¿Qué pasa si le doy biberón a mi bebé? Consecuencias y alternativas

Una de las decisiones más importantes que debe tomar una madre tras el nacimiento de su hijo es cómo alimentarlo. Existe la posibilidad de optar por la lactancia materna o la lactancia artificial, es decir, recurrir a la leche de fórmula con biberón.

Generalmente, la lactancia materna exclusiva es la recomendada por médicos y matronas durante los primeros 6 meses de vida del bebé, y también suele ser la preferida por la mayoría de madres por la multitud de beneficios que aporta. No obstante, dar el pecho al bebé puede tener algunos inconvenientes, por lo que algunas mujeres prefieren recurrir desde el primer momento a las leches artificiales.

A continuación, exploraremos los diferentes aspectos de la alimentación con biberón, sus posibles consecuencias y alternativas para asegurar el bienestar de tu bebé.

Lactancia Materna: La opción recomendada

La lactancia materna es el proceso mediante el cual una mujer alimenta a su bebé recién nacido a través de sus pechos, los cuales empiezan a segregar leche inmediatamente después del parto. Según la Organización Mundial de la Salud (OMS), la lactancia materna exclusiva es la mejor forma de aportar los nutrientes necesarios para el correcto desarrollo del bebé durante sus primeros seis meses de vida.

Posteriormente, es posible introducir otros alimentos apropiados para la edad del bebé y/o alternar la lactancia materna con la artificial para ajustarse a sus necesidades nutricionales conforme avanza su crecimiento.

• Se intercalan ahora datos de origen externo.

import Summits.PneNP.PneNP.Theorems.SymmetryBudgetWindowCanoniserTraj

/-!
# Window canoniser, XXIV: soundness of the value bits — ranks, leaves, individualisation nodes

Route `PneNP/SymmetryBudget`, dichotomy `WindowBarrier` (stmt-PneNP-2145) / `NoHiddenOrder` (stmt-PneNP-14781);
continuation of `…WindowCanoniserTraj.lean`.  `WCan.Data L x ord`: the value of an ORDERING `ord` of `U`
(adjacency, outside bits, colour ranks in the final colouring, positionwise); `WCan.ValidOrd`; the soundness
statement `WCan.SoundAt L x`: an OK label that reports a value reports, at every ambient vertex, the data of ONE
valid ordering of `U`.  Here: facts about ranks (`WCan.rankS`), the leaf case (`WCan.sound_leaf`) and the
individualisation case (`WCan.sound_conn`: the lexicographically least certified candidate; its lifted colour
ranks are correct because the child's final colouring refines mine on `U`).
-/

-- `Summit.PneNP.PneNP.…` duplicates `PneNP` BY DESIGN (single-problem summit, D-0017 layout).
set_option linter.dupNamespace false

noncomputable section

namespace Summit.PneNP.PneNP.Theorems

namespace WCan

open Finset Literature.Computability.Complexity Literature.Computability.Complexity.CGCanon
  Literature.Combinatorics.SimpleGraph
open scoped Classical

variable {K r n : ℕ}

/-! ### Orderings and their data -/

section Defs

variable [NeZero n]

/-- **The value of an ordering** `ord` of `U` (positions `p < |U|` ↦ vertices): adjacency of the window graph,
outside bits, and colour ranks in the final colouring of `L`, positionwise; positions off `U` carry no bit. -/
def Data (L : RawLab n) (x : Fin (r + n) × Fin (r + n) → Bool) (ord : ℕ → Fin n) : BIdx r n → Prop
  | .adj p q => (p : ℕ) < L.U.card ∧ (q : ℕ) < L.U.card ∧ (G x).Adj (ord p) (ord q)
  | .ext p o => (p : ℕ) < L.U.card ∧ xo x (ord p) o = true
  | .crk p j => (p : ℕ) < L.U.card ∧ rankF L x (ord p) = j

omit [NeZero n] in
/-- A VALID ORDERING of `U`: a bijection from the positions below `|U|` onto `U`. -/
def ValidOrd (U : Finset (Fin n)) (ord : ℕ → Fin n) : Prop :=
  (∀ p < U.card, ord p ∈ U) ∧ (∀ p q, p < U.card → q < U.card → ord p = ord q → p = q) ∧ ∀ w ∈ U, ∃ p < U.card, ord p = w

/-- **Soundness at a label**: if the replay is OK and the group reports a value, then the value bits — at every
ambient vertex — are the data of one valid ordering of `U`. -/
def SoundAt (L : Lab K n) (x : Fin (r + n) × Fin (r + n) → Bool) : Prop :=
  okP L.1 x → ∀ z, NBP (r := r) L x z →
    ∃ ord, ValidOrd L.1.U ord ∧ ∀ z' b, ev x (aVbit (r := r) L z' b) = true ↔ Data L.1 x ord (bdec b)

end Defs

/-! ### Ranks in a state -/

section Ranks

variable (S : St n)

/-- The rank of `w` in the state `S`: vertices of `W` of smaller lifted colour. -/
def rankS (w : Fin n) : ℕ := (S.W.filter fun w' => S.liftLT w' w).card

/-- Nothing lies below a vertex off `W`. -/
theorem not_liftLT_of_not_mem {w : Fin n} (hw : w ∉ S.W) (w' : Fin n) : ¬ S.liftLT w' w := by
  rintro (⟨-, h⟩ | ⟨-, h, -⟩) <;> exact hw h

/-- The lifted order is irreflexive. -/
theorem liftLT_irrefl (w : Fin n) : ¬ S.liftLT w w := by
  rw [St.liftLT_iff]; exact lt_irrefl _

/-- Vertices of `W` with the same colour have the same rank. -/
theorem rankS_eq_of_ceq {u v : Fin n} (hu : u ∈ S.W) (hv : v ∈ S.W) (h : S.c u = S.c v) : rankS S u = rankS S v := by
  unfold rankS
  congr 1; ext w'
  simp only [mem_filter, St.liftLT_iff, liftCol_of_mem _ hu, liftCol_of_mem _ hv, h]

/-- A vertex of `W` below another has smaller rank. -/
theorem rankS_lt_of_liftLT {u v : Fin n} (hu : u ∈ S.W) (h : S.liftLT u v) : rankS S u < rankS S v := by
  unfold rankS
  apply card_lt_card
  rw [ssubset_iff_of_subset]
  · exact ⟨u, mem_filter.2 ⟨hu, h⟩, fun hu' => liftLT_irrefl S u (mem_filter.1 hu').2⟩
  · intro w' hw'
    rw [mem_filter] at hw' ⊢
    refine ⟨hw'.1, ?_⟩
    rw [St.liftLT_iff] at hw' h ⊢
    exact hw'.2.trans h

/-- Vertices of `W` with the same rank have the same colour. -/
theorem ceq_of_rankS_eq {u v : Fin n} (hu : u ∈ S.W) (hv : v ∈ S.W) (h : rankS S u = rankS S v) : S.c u = S.c v := by
  by_contra hne
  rcases lt_or_gt_of_ne hne with hlt | hlt
  · exact absurd h (rankS_lt_of_liftLT S hu ((S.liftLT_of_mem hu hv).2 hlt)).ne
  · exact absurd h (rankS_lt_of_liftLT S hv ((S.liftLT_of_mem hv hu).2 hlt)).ne'

/-- Ranks are below `n`. -/
theorem rankS_lt [NeZero n] (w : Fin n) : rankS S w < n := by
  unfold rankS
  by_cases hw : w ∈ S.W
  · calc (S.W.filter fun w' => S.liftLT w' w).card < S.W.card :=
          card_lt_card ((filter_ssubset).2 ⟨w, hw, liftLT_irrefl S w⟩)
      _ ≤ n := (card_le_univ _).trans_eq (by simp)
  · rw [filter_eq_empty_iff.2 fun w' _ => not_liftLT_of_not_mem S hw w', card_empty]; exact NeZero.pos n

/-- Equal colours (no strict inequality either way) means equal rank, for vertices of `W` or not. -/
theorem rankS_eq_of_not_lt {u v : Fin n} (h1 : ¬ S.liftLT u v) (h2 : ¬ S.liftLT v u) : rankS S u = rankS S v := by
  have he := (S.not_liftLT_iff).1 ⟨h1, h2⟩
  unfold rankS; congr 1; ext w'
  simp only [mem_filter, St.liftLT_iff, he]

end Ranks

variable [NeZero n] {x : Fin (r + n) × Fin (r + n) → Bool} (hn : 2 ≤ n)

omit [NeZero n] in
/-- `rankF` is the rank in the final state. -/
theorem rankF_eq (L : RawLab n) (w : Fin n) : rankF L x w = rankS (finSt L x) w := rfl

/-! ### Child labels, unpacked -/

omit [NeZero n] in
/-- Decoding an encoded value index. -/
@[simp] theorem bdec_benc (i : BIdx r n) : bdec (benc i) = i := by
  cases i <;> simp [bdec, benc]

omit [NeZero n] in
/-- A defined candidate child. -/
theorem candLab_spec {L Lc : Lab K n} {xv : Fin n} {h : Fin (n + 1)} (hc : candLab L xv h = some Lc) :
    Lc.1 = L.1.cand xv h ∧ xv ∉ L.1.X := by
  unfold candLab at hc
  split_ifs at hc with hx
  cases hc
  exact ⟨rfl, hx.1⟩

omit [NeZero n] in
/-- A defined part child. -/
theorem partLab_spec {L Lc : Lab K n} {U' : Finset (Fin n)} (hc : partLab L U' = some Lc) :
    Lc.1 = L.1.part U' ∧ U' ⊂ L.1.U ∧ U'.Nonempty := by
  unfold partLab at hc
  split_ifs at hc with hx
  cases hc
  exact ⟨rfl, hx.1, hx.2⟩

/-! ### Leaves -/

/-- **Soundness at a leaf label.** -/
theorem sound_leaf (L : Lab K n) (hU : L.1.U.card ≤ 1) : SoundAt (r := r) L x := by
  intro hok z _
  obtain ⟨hW, -⟩ := finSt_eq_of_okP L.1 x hok
  rcases Nat.le_one_iff_eq_zero_or_eq_one.1 hU with h0 | h1
  · refine ⟨fun _ => ⟨0, NeZero.pos n⟩, ⟨fun p hp => by omega, fun p q hp => by omega, fun w hw => ?_⟩, fun z' b => ?_⟩
    · rw [card_eq_zero.1 h0] at hw; simp at hw
    · rw [ev_aVbit_leaf hU]
      constructor
      · rintro ⟨h, -⟩; omega
      · intro hd; rcases hb : bdec b with ⟨p, q⟩ | ⟨p, o⟩ | ⟨p, j⟩ <;> rw [hb] at hd <;> simp only [Data] at hd <;> omega
  · obtain ⟨u₀, hu₀⟩ := card_eq_one.1 h1
    have hch : Classical.choose (Finset.card_eq_one.1 h1) = u₀ := by
      have hmem : u₀ ∈ ({Classical.choose (Finset.card_eq_one.1 h1)} : Finset (Fin n)) := by
        rw [← Classical.choose_spec (Finset.card_eq_one.1 h1), hu₀]; exact mem_singleton_self _
      exact (mem_singleton.1 hmem).symm
    refine ⟨fun _ => u₀, ⟨fun p hp => by simp [hu₀], fun p q hp hq _ => by omega, fun w hw => ⟨0, by omega, ?_⟩⟩, fun z' b => ?_⟩
    · rw [hu₀, mem_singleton] at hw; exact hw.symm
    · rw [ev_aVbit_leaf hU]
      simp only [h1, exists_true_left, hch]
      have hrank : rankF L.1 x u₀ = 0 := by
        rw [rankF_eq, rankS, filter_eq_empty_iff.2, card_empty]
        intro w' hw'
        rw [hW, hu₀, mem_singleton] at hw'
        rw [hw']; exact liftLT_irrefl _ u₀
      rcases bdec b with ⟨p, q⟩ | ⟨p, o⟩ | ⟨p, j⟩
      · simp only [leafP, Data, h1, false_iff, not_and]; intro hp hq; simp
      · simp only [leafP, Data, h1, Nat.lt_one_iff]
      · simp only [leafP, Data, h1, Nat.lt_one_iff, hrank]
        exact ⟨fun ⟨hp, hj⟩ => ⟨hp, by omega⟩, fun ⟨hp, hj⟩ => ⟨hp, by omega⟩⟩

/-! ### Individualisation nodes -/

/-- A least certified candidate exists and is best; all best candidates carry its lifted vector. -/
theorem exists_best {L : Lab K n} (h : ∃ κ, certP (r := r) L x κ) :
    ∃ κ₀, bestP (r := r) L x κ₀ ∧ ∀ b, (∃ κ, bestP (r := r) L x κ ∧ lvec L x κ b = true) ↔ lvec L x κ₀ b = true := by
  obtain ⟨κ₁, hκ₁⟩ := h
  obtain ⟨κ₀, hκ₀, hmin⟩ := exists_min_image (univ.filter fun κ => certP (r := r) L x κ) (fun κ => toLex (lvec L x κ))
    ⟨κ₁, mem_filter.2 ⟨mem_univ _, hκ₁⟩⟩
  have hbest : bestP (r := r) L x κ₀ := ⟨(mem_filter.1 hκ₀).2, fun κ' hc => hmin κ' (mem_filter.2 ⟨mem_univ _, hc⟩)⟩
  refine ⟨κ₀, hbest, fun b => ⟨?_, fun hl => ⟨κ₀, hbest, hl⟩⟩⟩
  rintro ⟨κ, hb, hl⟩
  have := le_antisymm (hb.2 κ₀ hbest.1) (hbest.2 κ hb.1)
  rw [toLex_inj] at this
  rw [← this]; exact hl

include hn in
/-- **Lifted ranks are correct.**  For a certified candidate child `Lc` with ordering `ord`: my rank of the
vertex at position `p` is read correctly through the child's ranks, because the child's final colouring refines
my final colouring on `U`. -/
theorem lcrk_correct {L Lc : Lab K n} {xv : Fin n} {h : Fin (n + 1)} (hc : candLab L xv h = some Lc)
    (hok : okP L.1 x) (hthru : thruR L.1 Lc.1 x false xv) (hokc : okP Lc.1 x) {ord : ℕ → Fin n} (hvalid : ValidOrd Lc.1.U ord)
    (hdata : ∀ z' b, ev x (aVbit (r := r) Lc z' b) = true ↔ Data Lc.1 x ord (bdec b)) (p j : Fin n) :
    ev x (aLcrk L (xv, h) p j) = true ↔ Data L.1 x ord (.crk p j) := by
  obtain ⟨hLc, -⟩ := candLab_spec hc
  have hUc : Lc.1.U = L.1.U := by rw [hLc]; rfl
  obtain ⟨hW, -⟩ := finSt_eq_of_okP L.1 x hok
  obtain ⟨hWc, -⟩ := finSt_eq_of_okP Lc.1 x hokc
  obtain ⟨it, hit, hSt, -, -⟩ := hthru
  -- the kernel argument: equal child ranks on `U` give equal ranks of mine
  have key : ∀ w ∈ L.1.U, ∀ w' ∈ L.1.U, rankF Lc.1 x w = rankF Lc.1 x w' → rankF L.1 x w = rankF L.1 x w' := by
    intro w hw w' hw' he
    rw [rankF_eq, rankF_eq] at he ⊢
    have hce := ceq_of_rankS_eq _ (by rw [hWc, hUc]; exact hw) (by rw [hWc, hUc]; exact hw') he
    have hce' := rs_ker Lc.1 x hit.le (u := w) (v := w') (by show w ∈ (finSt Lc.1 x).W; rw [hWc, hUc]; exact hw)
      (by show w' ∈ (finSt Lc.1 x).W; rw [hWc, hUc]; exact hw') hce
    have hwi : w ∈ (rs Lc.1 x it).W := by rw [hSt.1, hW]; exact hw
    have hwi' : w' ∈ (rs Lc.1 x it).W := by rw [hSt.1, hW]; exact hw'
    have h1 : ¬ (rs Lc.1 x it).liftLT w w' := by rw [St.liftLT_of_mem _ hwi hwi', hce']; exact lt_irrefl _
    have h2 : ¬ (rs Lc.1 x it).liftLT w' w := by rw [St.liftLT_of_mem _ hwi' hwi, hce']; exact lt_irrefl _
    rw [hSt.2.2] at h1 h2
    exact rankS_eq_of_not_lt _ h1 h2
  rw [ev_aLcrk hn, decide_eq_true_iff]
  simp only [ev_aPcand hn, decide_eq_true_iff, hc, Option.some.injEq, exists_eq_left', hdata, bdec_benc, Data, hUc]
  constructor
  · rintro ⟨w, ⟨j', ⟨hp, hr⟩, hrw, hwW⟩, hj⟩
    rw [hWc, hUc] at hwW
    refine ⟨hp, ?_⟩
    rw [← hj]
    exact (key w hwW (ord p) (hUc ▸ hvalid.1 p (hUc.symm ▸ hp)) (by rw [hrw, hr])).symm
  · rintro ⟨hp, hj⟩
    have hop : ord p ∈ L.1.U := hUc ▸ hvalid.1 p (hUc.symm ▸ hp)
    refine ⟨ord p, ⟨⟨rankF Lc.1 x (ord p), rankS_lt _ _⟩, ⟨hp, rfl⟩, rfl, by rw [hWc, hUc]; exact hop⟩, hj⟩

include hn in
/-- **Soundness at an individualisation node** (final state connected), given soundness of the smaller labels. -/
theorem sound_conn (L : Lab K n) (hU : ¬ L.1.U.card ≤ 1) (hconn : IsConn (G x) (finSt L.1 x).W (finSt L.1 x).c)
    (IH : ∀ Lc : Lab K n, Lc.1.M < L.1.M → SoundAt (r := r) Lc x) : SoundAt (r := r) L x := by
  intro hok z hNB
  rw [NBP_iff hn] at hNB
  rcases hNB with h | ⟨-, hex⟩ | ⟨h, -⟩
  · exact absurd h hU
  swap
  · exact absurd hconn h
  obtain ⟨κ₀, hbest, hbits⟩ := exists_best hex
  obtain ⟨xv, h⟩ := κ₀
  have hcert := hbest.1
  rw [certP, ev_aCert_inl hn, decide_eq_true_iff] at hcert
  obtain ⟨Lc, hc, hthru, hokc, hNBc⟩ := hcert
  obtain ⟨hLc, -⟩ := candLab_spec hc
  have hUc : Lc.1.U = L.1.U := by rw [hLc]; rfl
  obtain ⟨ord, hvalid, hdata⟩ := IH Lc (M_candLab_lt L hc) hokc xv hNBc
  refine ⟨ord, hUc ▸ hvalid, fun z' b => ?_⟩
  rw [ev_aVbit_main hn hU]
  simp only [hconn, not_true_eq_false, false_and, or_false, true_and, hbits]
  show inRng L.1.U (bdec b) ∧ ev x (lbitA L (xv, h) b) = true ↔ Data L.1 x ord (bdec b)
  rcases hb : bdec b with ⟨p, q⟩ | ⟨p, o⟩ | ⟨p, j⟩
  · simp only [lbitA, hb, hc, inRng, hdata, Data, hUc]; tauto
  · simp only [lbitA, hb, hc, inRng, hdata, Data, hUc]; tauto
  · simp only [lbitA, hb, inRng]
    rw [lcrk_correct hn hc hok hthru hokc hvalid hdata p j]
    simp only [Data]; tauto

end WCan

end Summit.PneNP.PneNP.Theorems

end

No obstante, la OMS recomienda seguir dando de mamar a los bebés hasta los dos años.

Ventajas de la lactancia materna

  • Previene de infecciones bacterianas y virales, ya que aporta anticuerpos de la madre y ayuda a desarrollar el sistema inmune del bebé.
  • Facilita la digestión, teniendo en cuenta que el sistema digestivo del recién nacido todavía no es completamente funcional.
  • Tiene una mayor disponibilidad, ya que la leche siempre está lista y a la temperatura adecuada para el bebé.
  • Permite crear un vínculo emocional muy fuerte con la madre, lo cual contribuye a un mejor bienestar y al aumento de la autoestima.
  • Ayuda a quemar calorías en el cuerpo de la madre y a recuperar la figura después del parto, pues supone un gasto energético importante.
  • Ofrece protección anticonceptiva para la madre gracias a la liberación de prolactina, lo cual impide la ovulación y por tanto el embarazo.
  • La leche materna no cuesta dinero, por lo que permite a los padres ahorrar y destinar los recursos económicos a otras necesidades.

Si quieres leer más sobre las ventajas de la lactancia materna tanto en la madre como en el bebé, puedes pinchar en este enlace: Beneficios de la leche materna.

Lactancia Artificial: Una alternativa válida

Aunque la leche materna es el alimento perfecto para el recién nacido, no siempre es posible recurrir a este tipo de alimentación. Hay ocasiones en las que la lactancia materna no permite el adecuado desarrollo del bebé y, por ello, muchas madres se ven obligadas a dejar de dar el pecho a sus bebés y pasar al biberón.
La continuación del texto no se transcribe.